import Literature.Algebra.Polynomial.LaguerreRootBound
import Summits.Ventures.HSemireg.WedgeHankelRecurrenceGaussDistributionApproximation

/-!
# Venture HSemireg — **LAGUERRE–SAMUELSON BOUNDS FOR THE GAUSS NODES FROM THE RECURRENCE COEFFICIENTS**: if `q_{m+2} = ∏_k (X − z_k)` for the recurrence `q_{k+2} = (X − a_{k+1}) q_{k+1} − b_{k+1} q_k`
# (e.g. `b > 0`, N279), then with `A = Σ_{i≤m+1} a_i` (`= Σ_k z_k = tr J`) and `S = Σ_{i≤m+1} a_i² + 2 Σ_{i≤m} b_{i+1}` (`= Σ_k z_k² = tr J²`, N298) EVERY node satisfies
# `((m+2) z_k − A)² ≤ (m + 1) · ((m+2) S − A²)`, i.e. `|z_k − mean| ≤ √(m+1) · (standard deviation of the nodes)` — explicit a-priori eigenvalue bounds for the Jacobi matrix

HONEST FRAMING. Part of the Lean index of the computation cell `pub-hsemireg` (seat p10 gen 43, Sunday typer «UNIFORM-IN-n»).  Real polynomials and one algebraic inequality; no variety, no cohomology
theory, no sheaf, no Ext group and no semiregularity map is constructed here; nothing here says that HC / HC_CM / HC_AV holds; no Literature fact (unproved `Prop`) is declared or used.  Custodian
versions as in `WedgeHankelSiegelIdeal` (1/3).
SOURCES (cited).  E. N. Laguerre, *Sur une méthode pour obtenir par approximation les racines d'une équation algébrique qui a toutes ses racines réelles*, Nouv. Ann. Math. (2) 19 (1880); P. A. Samuelson,
*How deviant can you be?*, J. Amer. Statist. Assoc. 63 (1968) 1522–1525; M. Aigner, G. M. Ziegler, *Proofs from THE BOOK*, Ch. 17 Thm 1 (the tree's `Literature/Algebra/Polynomial/LaguerreRootBound`);
T. S. Chihara, *An Introduction to Orthogonal Polynomials* (1978), Ch. I (4.13)–(4.14); G. H. Golub, J. H. Welsch (1969) (eigenvalue bounds for `J`).
PROOF TYPED HERE.  Literature `laguerre_sq_le` for the monic real-rooted `q_{m+2}` (roots `= {z_k}`, N298 `roots_prod_X_sub_C_fin`), with `[X^{m+1}] q_{m+2} = −A` (N298 `coeff_recurrence_sub_one`) and
`c_1² − 2 c_2 = S` (N298 `coeff_recurrence_newton_two`), cleared of denominators.
DEDUP DISCLOSURE (`rg -n 'laguerre|samuelson' Summits/Ventures/HSemireg`, 2026-09-03): nothing for the recurrence ∕ Jacobi matrix; the Literature lemma is cited by import.  The 2 names below: 0 hits
tree-wide.

WHAT IS IN THE TREE.  Literature `Algebra.Polynomial.LaguerreRootBound.laguerre_sq_le`; N279 `recurrence_monic_natDegree`, `recurrence_zeros`; N298 `roots_prod_X_sub_C_fin`, `coeff_recurrence_sub_one`,
`coeff_recurrence_newton_two`.
THIS FILE (namespace `Summit.Ventures.HSemireg.Wedge.HankelOuter` continued; CHAINED on N311 (import), N279, N298; PLAIN on Literature `LaguerreRootBound`; 0 definitions):
* §1077 **`recurrence_zeros_laguerre_samuelson`** (`((m+2) z_k − A)² ≤ (m+1)((m+2) S − A²)` for every zero `z_k` of `q_{m+2} = ∏ (X − z_k)`), **`recurrence_zeros_laguerre_samuelson_of_pos`** (the same for a
  positive recurrence, with the zeros supplied by N279).
CAVEATS.  No sharpness statement.  Nothing Ext-side.  New names only.
-/

open Module Polynomial
open scoped Matrix Polynomial

namespace Summit.Ventures.HSemireg.Wedge.HankelOuter

/-! ## §1077. Laguerre–Samuelson bounds for the Gauss nodes -/

/-- **LAGUERRE–SAMUELSON FOR THE RECURRENCE.**  If `q_{m+2} = ∏_k (X − z_k)` (`q_0 = 1`, `q_1 = X − a_0`, `q_{k+2} = (X − a_{k+1}) q_{k+1} − b_{k+1} q_k`), then with `A = Σ_{i≤m+1} a_i` and
`S = Σ_{i≤m+1} a_i² + 2 Σ_{i≤m} b_{i+1}` every zero satisfies `((m+2) z_k − A)² ≤ (m+1) ((m+2) S − A²)`. [Laguerre 1880; Samuelson 1968; Aigner–Ziegler Ch. 17 Thm 1; this file, §1077] -/
theorem recurrence_zeros_laguerre_samuelson {q : ℕ → ℝ[X]} {a b : ℕ → ℝ} (hq0 : q 0 = 1) (hq1 : q 1 = Polynomial.X - C (a 0))
    (hrec : ∀ n, q (n + 2) = (Polynomial.X - C (a (n + 1))) * q (n + 1) - C (b (n + 1)) * q n) {m : ℕ} {z : Fin (m + 2) → ℝ}
    (hzq : q (m + 2) = ∏ k, (Polynomial.X - C (z k))) (k : Fin (m + 2)) :
    (((m : ℝ) + 2) * z k - ∑ i ∈ Finset.range (m + 2), a i) ^ 2 ≤
      ((m : ℝ) + 1) * (((m : ℝ) + 2) * (∑ i ∈ Finset.range (m + 2), a i ^ 2 + 2 * ∑ i ∈ Finset.range (m + 1), b (i + 1)) - (∑ i ∈ Finset.range (m + 2), a i) ^ 2) := by
  have hmd := recurrence_monic_natDegree hq0 hq1 hrec (m + 2)
  have hroots : (q (m + 2)).roots = (Finset.univ : Finset (Fin (m + 2))).val.map z := by rw [hzq, roots_prod_X_sub_C_fin]
  have hcard : Multiset.card (q (m + 2)).roots = (q (m + 2)).natDegree := by
    rw [hroots, Multiset.card_map, Finset.card_val, Finset.card_univ, Fintype.card_fin, hmd.2]
  have hmem : z k ∈ (q (m + 2)).roots := by rw [hroots]; exact Multiset.mem_map_of_mem _ (Finset.mem_univ k)
  have h := Literature.Algebra.Polynomial.LaguerreRootBound.laguerre_sq_le hmd.1 hcard (by rw [hmd.2]; omega) hmem
  rw [hmd.2, show m + 2 - 1 = m + 1 by omega, show m + 2 - 2 = m by omega] at h
  -- the two coefficients in terms of the recurrence
  have hc1 : (q (m + 2)).coeff (m + 1) = -∑ i ∈ Finset.range (m + 2), a i := coeff_recurrence_sub_one hq0 hq1 hrec (m + 1)
  have hS := coeff_recurrence_newton_two hq0 hq1 hrec m
  set c1 := (q (m + 2)).coeff (m + 1) with hc1def
  set c2 := (q (m + 2)).coeff m with hc2def
  set S := ∑ i ∈ Finset.range (m + 2), a i ^ 2 + 2 * ∑ i ∈ Finset.range (m + 1), b (i + 1) with hSdef
  have hc2 : c2 = (c1 ^ 2 - S) / 2 := by rw [← hS]; ring
  have hn : (0 : ℝ) < (m + 2 : ℕ) := by positivity
  have hn1 : (0 : ℝ) < ((m + 2 : ℕ) : ℝ) - 1 := by push_cast; linarith
  -- clear denominators in Laguerre's inequality
  have key1 : (z k + c1 / ((m + 2 : ℕ) : ℝ)) ^ 2 * ((m + 2 : ℕ) : ℝ) ^ 2 = (((m : ℝ) + 2) * z k + c1) ^ 2 := by
    push_cast; field_simp
  have key2 : ((((m + 2 : ℕ) : ℝ) - 1) / ((m + 2 : ℕ) : ℝ)) ^ 2 * (c1 ^ 2 - 2 * ((m + 2 : ℕ) : ℝ) / (((m + 2 : ℕ) : ℝ) - 1) * c2) * ((m + 2 : ℕ) : ℝ) ^ 2 =
      ((m : ℝ) + 1) * (((m : ℝ) + 2) * S - c1 ^ 2) := by
    rw [hc2]; push_cast
    have h1 : (m : ℝ) + 2 - 1 ≠ 0 := by linarith
    field_simp
    ring
  have h2 := mul_le_mul_of_nonneg_right h (sq_nonneg (((m + 2 : ℕ) : ℝ)))
  rw [key1, key2, hc1, neg_sq] at h2
  rw [sub_eq_add_neg]
  exact h2

/-- **… for a positive recurrence**: with `b > 0` the zeros `z_0 < ⋯ < z_{m+1}` of `q_{m+2}` (N279) all satisfy the Laguerre–Samuelson bound. [Laguerre 1880; Samuelson 1968; this file, §1077] -/
theorem recurrence_zeros_laguerre_samuelson_of_pos {q : ℕ → ℝ[X]} {a b : ℕ → ℝ} (hq0 : q 0 = 1) (hq1 : q 1 = Polynomial.X - C (a 0))
    (hrec : ∀ n, q (n + 2) = (Polynomial.X - C (a (n + 1))) * q (n + 1) - C (b (n + 1)) * q n) (hb : ∀ j, 0 < b j) (m : ℕ) :
    ∃ z : Fin (m + 2) → ℝ, StrictMono z ∧ q (m + 2) = ∏ k, (Polynomial.X - C (z k)) ∧ ∀ k,
      (((m : ℝ) + 2) * z k - ∑ i ∈ Finset.range (m + 2), a i) ^ 2 ≤
        ((m : ℝ) + 1) * (((m : ℝ) + 2) * (∑ i ∈ Finset.range (m + 2), a i ^ 2 + 2 * ∑ i ∈ Finset.range (m + 1), b (i + 1)) - (∑ i ∈ Finset.range (m + 2), a i) ^ 2) := by
  obtain ⟨z, hz, hzr, -⟩ := recurrence_zeros hq0 hq1 hrec hb (m + 1)
  have hmd := recurrence_monic_natDegree hq0 hq1 hrec (m + 2)
  have hzq : q (m + 2) = ∏ k, (Polynomial.X - C (z k)) := eq_prod_X_sub_C_of_monic_of_roots hmd.1 hmd.2 hz.injective hzr
  exact ⟨z, hz, hzq, fun k => recurrence_zeros_laguerre_samuelson hq0 hq1 hrec hzq k⟩

end Summit.Ventures.HSemireg.Wedge.HankelOuter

- - -

*Instructions to follow*:
Your answer must be the line containing "exact ⟨z, hz, hzq, fun" and each line after it in the listing above, copied exactly.

*Output of the task*:
  exact ⟨z, hz, hzq, fun k => recurrence_zeros_laguerre_samuelson hq0 hq1 hrec hzq k⟩

end Summit.Ventures.HSemireg.Wedge.HankelOuter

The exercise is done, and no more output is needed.